* **What to work on**
Return only the lines of the listing below that run from the line with "t) ≡ startT" through the line with "(h3 : ∀ t, PT", both ends included, exactly as written.

++++++++++

import Literature.GroupTheory.CombinatorialGroupTheory.RandomSclFreeGroupTokenAveraging
import Mathlib.GroupTheory.Perm.Cycle.Basic
import HarnessLib

/-!
# Random rigidity of scl (Calegari–Walker 2013): proofs, part 29 — token structures on a finite
type, linearised along the boundary cycle

D. Calegari, A. Walker, *Random rigidity in the free group*, Geom. Topol. 17 (2013)
[CalegariWalker2013], §4.4–4.7. The resolved boundary of a fatgraph is most naturally a finite
SET of sides (tokens) with the boundary successor permutation `S` (one cycle), the edge
involution `P`, lengths and starting positions. Parts 27–28 work with tokens indexed by
`0, …, Tn − 1` and `S = +1 (mod Tn)`; here we transport a structure given on a finite type along
the enumeration `p ↦ S^p t₀` of the single `S`-cycle.

* **`linearize_tokens`** — from the structured axioms (consecutivity, involution, trivalence
  `P (S (P t)) = S⁻¹ (P (S⁻¹ t))`, word axiom) to the `ℕ`-indexed axioms of
  `comb_event_of_good` / `token_comb_inequality`, together with the transport of sums.
-/

noncomputable section

namespace Literature.GroupTheory.CombinatorialGroupTheory

section TokenLinearize

open Finset Equiv

open scoped Classical

set_option maxHeartbeats 800000 in
/-- **Linearisation of a token structure along its boundary cycle.** Let `S` be a permutation of
a finite type `T` which is one cycle on all of `T` (`IsCycleOn univ`), `t₀ : T`, and let
`startT, lenT : T → ℕ`, `PT : T → T` satisfy: `startT t < N`, `startT (S t) ≡ startT t + lenT t`,
`PT` an involution preserving `lenT`, the trivalence axiom `PT (S (PT t)) = S⁻¹ (PT (S⁻¹ t))`, and
the word axiom. Then the functions `p ↦ startT (S^p t₀)`, `p ↦ lenT (S^p t₀)`,
`p ↦ idx (PT (S^p t₀))` satisfy the `ℕ`-indexed axioms of parts 27–28 with `Tn = |T|`, and sums
over `range |T|` of functions of the tokens are sums over `T`. [folklore] -/
theorem linearize_tokens {T : Type*} [Fintype T] (S : Equiv.Perm T)
    (hS : S.IsCycleOn ((Finset.univ : Finset T) : Set T)) (t₀ : T) {A : Type*} (inv : A → A)
    (vg : ℕ → A) {N n' off : ℕ} (startT lenT : T → ℕ) (PT : T → T)
    (h1 : ∀ t, startT t < N) (h2 : ∀ t, startT (S t) = (startT t + lenT t) % N)
    (h3 : ∀ t, PT (PT t) = t) (h4 : ∀ t, lenT (PT t) = lenT t)
    (h5 : ∀ t, PT (S (PT t)) = S.symm (PT (S.symm t)))
    (h6 : ∀ t j, j < lenT t →
      vg (off + (startT (PT t) + j) % n') = inv (vg (off + (startT t + (lenT t - 1 - j)) % n'))) :
    ∃ (start len P : ℕ → ℕ) (e : ℕ → T),
      (∀ p, p < Fintype.card T → start p < N) ∧
      (∀ p, p < Fintype.card T → start ((p + 1) % Fintype.card T) = (start p + len p) % N) ∧
      (∀ p, p < Fintype.card T → P p < Fintype.card T ∧ P (P p) = p) ∧
      (∀ p, p < Fintype.card T → len (P p) = len p) ∧
      (∀ p, p < Fintype.card T → P ((P p + 1) % Fintype.card T) =
        (P ((p + Fintype.card T - 1) % Fintype.card T) + Fintype.card T - 1) % Fintype.card T) ∧
      (∀ p, p < Fintype.card T → ∀ j, j < len p →
        vg (off + (start (P p) + j) % n') = inv (vg (off + (start p + (len p - 1 - j)) % n'))) ∧
      (∀ p, p < Fintype.card T → start p = startT (e p) ∧ len p = lenT (e p)) ∧
      (∀ g : T → ℕ, ∑ p ∈ Finset.range (Fintype.card T), g (e p) = ∑ t, g t) := by
  set Tn := Fintype.card T with hTn
  have hTnpos : 0 < Tn := Fintype.card_pos_iff.mpr ⟨t₀⟩
  have hcardu : (Finset.univ : Finset T).card = Tn := Finset.card_univ
  -- the enumeration along the cycle
  set e : ℕ → T := fun p => (S ^ p) t₀ with he
  have hperiod : ∀ m n : ℕ, e m = e n ↔ m ≡ n [MOD Tn] := by
    intro m n
    simp only [he]
    rw [← hcardu]
    exact hS.pow_apply_eq_pow_apply (Finset.mem_univ t₀)
  -- every token is reached
  have hex : ∀ t : T, ∃ k, e k = t := by
    intro t
    have hsc : S.SameCycle t₀ t := hS.2 (Finset.mem_univ t₀) (Finset.mem_univ t)
    obtain ⟨i, _, hi⟩ := hsc.exists_pow_eq'
    exact ⟨i, hi⟩
  set idx : T → ℕ := fun t => Nat.find (hex t) % Tn with hidx
  have hidx_lt : ∀ t, idx t < Tn := fun t => Nat.mod_lt _ hTnpos
  have he_idx : ∀ t, e (idx t) = t := by
    intro t
    have h := Nat.find_spec (hex t)
    simp only [hidx]
    rw [← h, hperiod, h]
    exact Nat.mod_modEq _ _
  have hidx_e : ∀ p, p < Tn → idx (e p) = p := by
    intro p hp
    have h := he_idx (e p)
    rw [hperiod] at h
    rw [Nat.ModEq, Nat.mod_eq_of_lt (hidx_lt _), Nat.mod_eq_of_lt hp] at h
    exact h
  have he_mod : ∀ m, e (m % Tn) = e m := by
    intro m; rw [hperiod]; exact Nat.mod_modEq _ _
  have he_succ : ∀ m, e (m + 1) = S (e m) := by
    intro m; simp only [he, pow_succ', Equiv.Perm.mul_apply]
  have he_pred : ∀ m, e (m + Tn - 1) = S.symm (e m) := by
    intro m
    apply S.injective
    rw [Equiv.apply_symm_apply, ← he_succ, show m + Tn - 1 + 1 = m + Tn by omega, hperiod]
    exact Nat.add_modEq_right
  -- the linearised data
  set start : ℕ → ℕ := fun p => startT (e p) with hstart
  set len : ℕ → ℕ := fun p => lenT (e p) with hlen
  set P : ℕ → ℕ := fun p => idx (PT (e p)) with hP
  refine ⟨start, len, P, e, ?_, ?_, ?_, ?_, ?_, ?_, ?_, ?_⟩
  · intro p _; exact h1 _
  · intro p _
    simp only [hstart, hlen]
    rw [he_mod, he_succ, h2]
  · intro p hp
    refine ⟨hidx_lt _, ?_⟩
    simp only [hP]
    rw [he_idx, h3, hidx_e p hp]
  · intro p _
    simp only [hlen, hP]
    rw [he_idx, h4]
  · intro p hp
    simp only [hP]
    -- left: `idx (PT (e ((idx (PT (e p)) + 1) % Tn))) = idx (PT (S (PT (e p))))`
    rw [he_mod, he_succ, he_idx, h5]
    -- right: the index of `S⁻¹ (PT (S⁻¹ (e p)))`
    rw [he_mod, he_pred]
    have key : e ((idx (PT (S.symm (e p))) + Tn - 1) % Tn) = S.symm (PT (S.symm (e p))) := by
      rw [he_mod, he_pred, he_idx]
    have := hidx_e ((idx (PT (S.symm (e p))) + Tn - 1) % Tn) (Nat.mod_lt _ hTnpos)
    rw [key] at this
    exact this
  · intro p _ j hj
    simp only [hstart, hlen, hP] at hj ⊢
    rw [he_idx]
    exact h6 _ j hj
  · intro p _; exact ⟨rfl, rfl⟩
  · intro g
    apply Finset.sum_nbij' e idx
    · intro p _; exact Finset.mem_univ _
    · intro t _; exact Finset.mem_range.mpr (hidx_lt t)
    · intro p hp; exact hidx_e p (Finset.mem_range.mp hp)
    · intro t _; exact he_idx t
    · intro p _; rfl

end TokenLinearize

end Literature.GroupTheory.CombinatorialGroupTheory

end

++++++++++

* **Response to this task**
`startT, lenT : T → ℕ`, `PT : T → T` satisfy: `startT t < N`, `startT (S t) ≡ startT t + lenT t`,
`PT` an involution preserving `lenT`, the trivalence axiom `PT (S (PT t)) = S⁻¹ (PT (S⁻¹ t))`, and
the word axiom. Then the functions `p ↦ startT (S^p t₀)`, `p ↦ lenT (S^p t₀)`,
`p ↦ idx (PT (S^p t₀))` satisfy the `ℕ`-indexed axioms of parts 27–28 with `Tn = |T|`, and sums
over `range |T|` of functions of the tokens are sums over `T`. [folklore] -/
theorem linearize_tokens {T : Type*} [Fintype T] (S : Equiv.Perm T)
    (hS : S.IsCycleOn ((Finset.univ : Finset T) : Set T)) (t₀ : T) {A : Type*} (inv : A → A)
    (vg : ℕ → A) {N n' off : ℕ} (startT lenT : T → ℕ) (PT : T → T)
    (h1 : ∀ t, startT t < N) (h2 : ∀ t, startT (S t) = (startT t + lenT t) % N)
    (h3 : ∀ t, PT (PT t) = t) (h4 : ∀ t, lenT (PT t) = lenT t)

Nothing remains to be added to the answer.